Write out the data again in full, keeping every character the same.
▼▼▼
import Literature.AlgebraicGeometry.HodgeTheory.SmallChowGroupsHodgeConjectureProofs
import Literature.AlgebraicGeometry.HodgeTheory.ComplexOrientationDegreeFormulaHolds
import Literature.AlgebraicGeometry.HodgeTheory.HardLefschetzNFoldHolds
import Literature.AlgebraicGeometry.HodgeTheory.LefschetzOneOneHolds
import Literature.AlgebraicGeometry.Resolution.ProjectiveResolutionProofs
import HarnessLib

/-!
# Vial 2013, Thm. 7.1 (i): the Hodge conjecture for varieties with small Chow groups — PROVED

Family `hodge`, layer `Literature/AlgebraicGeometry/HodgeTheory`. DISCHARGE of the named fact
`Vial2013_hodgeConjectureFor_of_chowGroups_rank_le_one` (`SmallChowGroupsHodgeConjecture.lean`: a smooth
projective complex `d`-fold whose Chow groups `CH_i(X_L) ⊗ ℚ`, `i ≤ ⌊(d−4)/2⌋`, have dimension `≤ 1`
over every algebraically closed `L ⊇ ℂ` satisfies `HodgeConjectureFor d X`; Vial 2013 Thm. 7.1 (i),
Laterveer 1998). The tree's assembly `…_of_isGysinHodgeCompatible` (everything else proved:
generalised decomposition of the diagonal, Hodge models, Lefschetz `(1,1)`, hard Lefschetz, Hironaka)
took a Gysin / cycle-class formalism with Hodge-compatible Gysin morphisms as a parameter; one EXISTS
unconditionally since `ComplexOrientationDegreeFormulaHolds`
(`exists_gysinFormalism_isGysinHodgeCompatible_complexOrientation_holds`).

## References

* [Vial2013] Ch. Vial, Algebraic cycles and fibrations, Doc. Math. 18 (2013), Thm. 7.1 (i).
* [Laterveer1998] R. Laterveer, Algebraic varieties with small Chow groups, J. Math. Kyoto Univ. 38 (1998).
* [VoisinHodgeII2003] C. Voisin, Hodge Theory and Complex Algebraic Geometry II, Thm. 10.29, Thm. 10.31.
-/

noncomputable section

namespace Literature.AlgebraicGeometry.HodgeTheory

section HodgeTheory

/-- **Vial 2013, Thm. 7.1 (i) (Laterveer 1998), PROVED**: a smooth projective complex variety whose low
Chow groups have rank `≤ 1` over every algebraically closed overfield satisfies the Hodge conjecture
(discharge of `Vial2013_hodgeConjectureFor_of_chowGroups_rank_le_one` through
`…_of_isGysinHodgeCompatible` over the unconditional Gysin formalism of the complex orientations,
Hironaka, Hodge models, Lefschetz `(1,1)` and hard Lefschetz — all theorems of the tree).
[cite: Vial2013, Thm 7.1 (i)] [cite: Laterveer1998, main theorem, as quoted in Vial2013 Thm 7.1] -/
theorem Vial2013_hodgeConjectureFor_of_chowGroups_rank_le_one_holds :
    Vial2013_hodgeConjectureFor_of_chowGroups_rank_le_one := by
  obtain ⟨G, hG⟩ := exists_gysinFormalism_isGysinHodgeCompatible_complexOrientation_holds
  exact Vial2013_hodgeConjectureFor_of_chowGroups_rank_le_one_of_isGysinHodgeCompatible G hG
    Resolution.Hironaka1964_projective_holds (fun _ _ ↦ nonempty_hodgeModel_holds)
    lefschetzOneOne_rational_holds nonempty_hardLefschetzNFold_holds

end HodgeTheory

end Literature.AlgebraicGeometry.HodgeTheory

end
▲▲▲
== Answer section ==
import Literature.AlgebraicGeometry.HodgeTheory.SmallChowGroupsHodgeConjectureProofs
import Literature.AlgebraicGeometry.HodgeTheory.ComplexOrientationDegreeFormulaHolds
import Literature.AlgebraicGeometry.HodgeTheory.HardLefschetzNFoldHolds
import Literature.AlgebraicGeometry.HodgeTheory.LefschetzOneOneHolds
import Literature.AlgebraicGeometry.Resolution.ProjectiveResolutionProofs
import HarnessLib

/-!
# Vial 2013, Thm. 7.1 (i): the Hodge conjecture for varieties with small Chow groups — PROVED

Family `hodge`, layer `Literature/AlgebraicGeometry/HodgeTheory`. DISCHARGE of the named fact
`Vial2013_hodgeConjectureFor_of_chowGroups_rank_le_one` (`SmallChowGroupsHodgeConjecture.lean`: a smooth
projective complex `d`-fold whose Chow groups `CH_i(X_L) ⊗ ℚ`, `i ≤ ⌊(d−4)/2⌋`, have dimension `≤ 1`
over every algebraically closed `L ⊇ ℂ` satisfies `HodgeConjectureFor d X`; Vial 2013 Thm. 7.1 (i),
Laterveer 1998). The tree's assembly `…_of_isGysinHodgeCompatible` (everything else proved:
generalised decomposition of the diagonal, Hodge models, Lefschetz `(1,1)`, hard Lefschetz, Hironaka)
took a Gysin / cycle-class formalism with Hodge-compatible Gysin morphisms as a parameter; one EXISTS
unconditionally since `ComplexOrientationDegreeFormulaHolds`
(`exists_gysinFormalism_isGysinHodgeCompatible_complexOrientation_holds`).

## References

* [Vial2013] Ch. Vial, Algebraic cycles and fibrations, Doc. Math. 18 (2013), Thm. 7.1 (i).
* [Laterveer1998] R. Laterveer, Algebraic varieties with small Chow groups, J. Math. Kyoto Univ. 38 (1998).
* [VoisinHodgeII2003] C. Voisin, Hodge Theory and Complex Algebraic Geometry II, Thm. 10.29, Thm. 10.31.
-/

noncomputable section

namespace Literature.AlgebraicGeometry.HodgeTheory

section HodgeTheory

/-- **Vial 2013, Thm. 7.1 (i) (Laterveer 1998), PROVED**: a smooth projective complex variety whose low
Chow groups have rank `≤ 1` over every algebraically closed overfield satisfies the Hodge conjecture
(discharge of `Vial2013_hodgeConjectureFor_of_chowGroups_rank_le_one` through
`…_of_isGysinHodgeCompatible` over the unconditional Gysin formalism of the complex orientations,
Hironaka, Hodge models, Lefschetz `(1,1)` and hard Lefschetz — all theorems of the tree).
[cite: Vial2013, Thm 7.1 (i)] [cite: Laterveer1998, main theorem, as quoted in Vial2013 Thm 7.1] -/
theorem Vial2013_hodgeConjectureFor_of_chowGroups_rank_le_one_holds :
    Vial2013_hodgeConjectureFor_of_chowGroups_rank_le_one := by
  obtain ⟨G, hG⟩ := exists_gysinFormalism_isGysinHodgeCompatible_complexOrientation_holds
  exact Vial2013_hodgeConjectureFor_of_chowGroups_rank_le_one_of_isGysinHodgeCompatible G hG
    Resolution.Hironaka1964_projective_holds (fun _ _ ↦ nonempty_hodgeModel_holds)
    lefschetzOneOne_rational_holds nonempty_hardLefschetzNFold_holds

end HodgeTheory

end Literature.AlgebraicGeometry.HodgeTheory

end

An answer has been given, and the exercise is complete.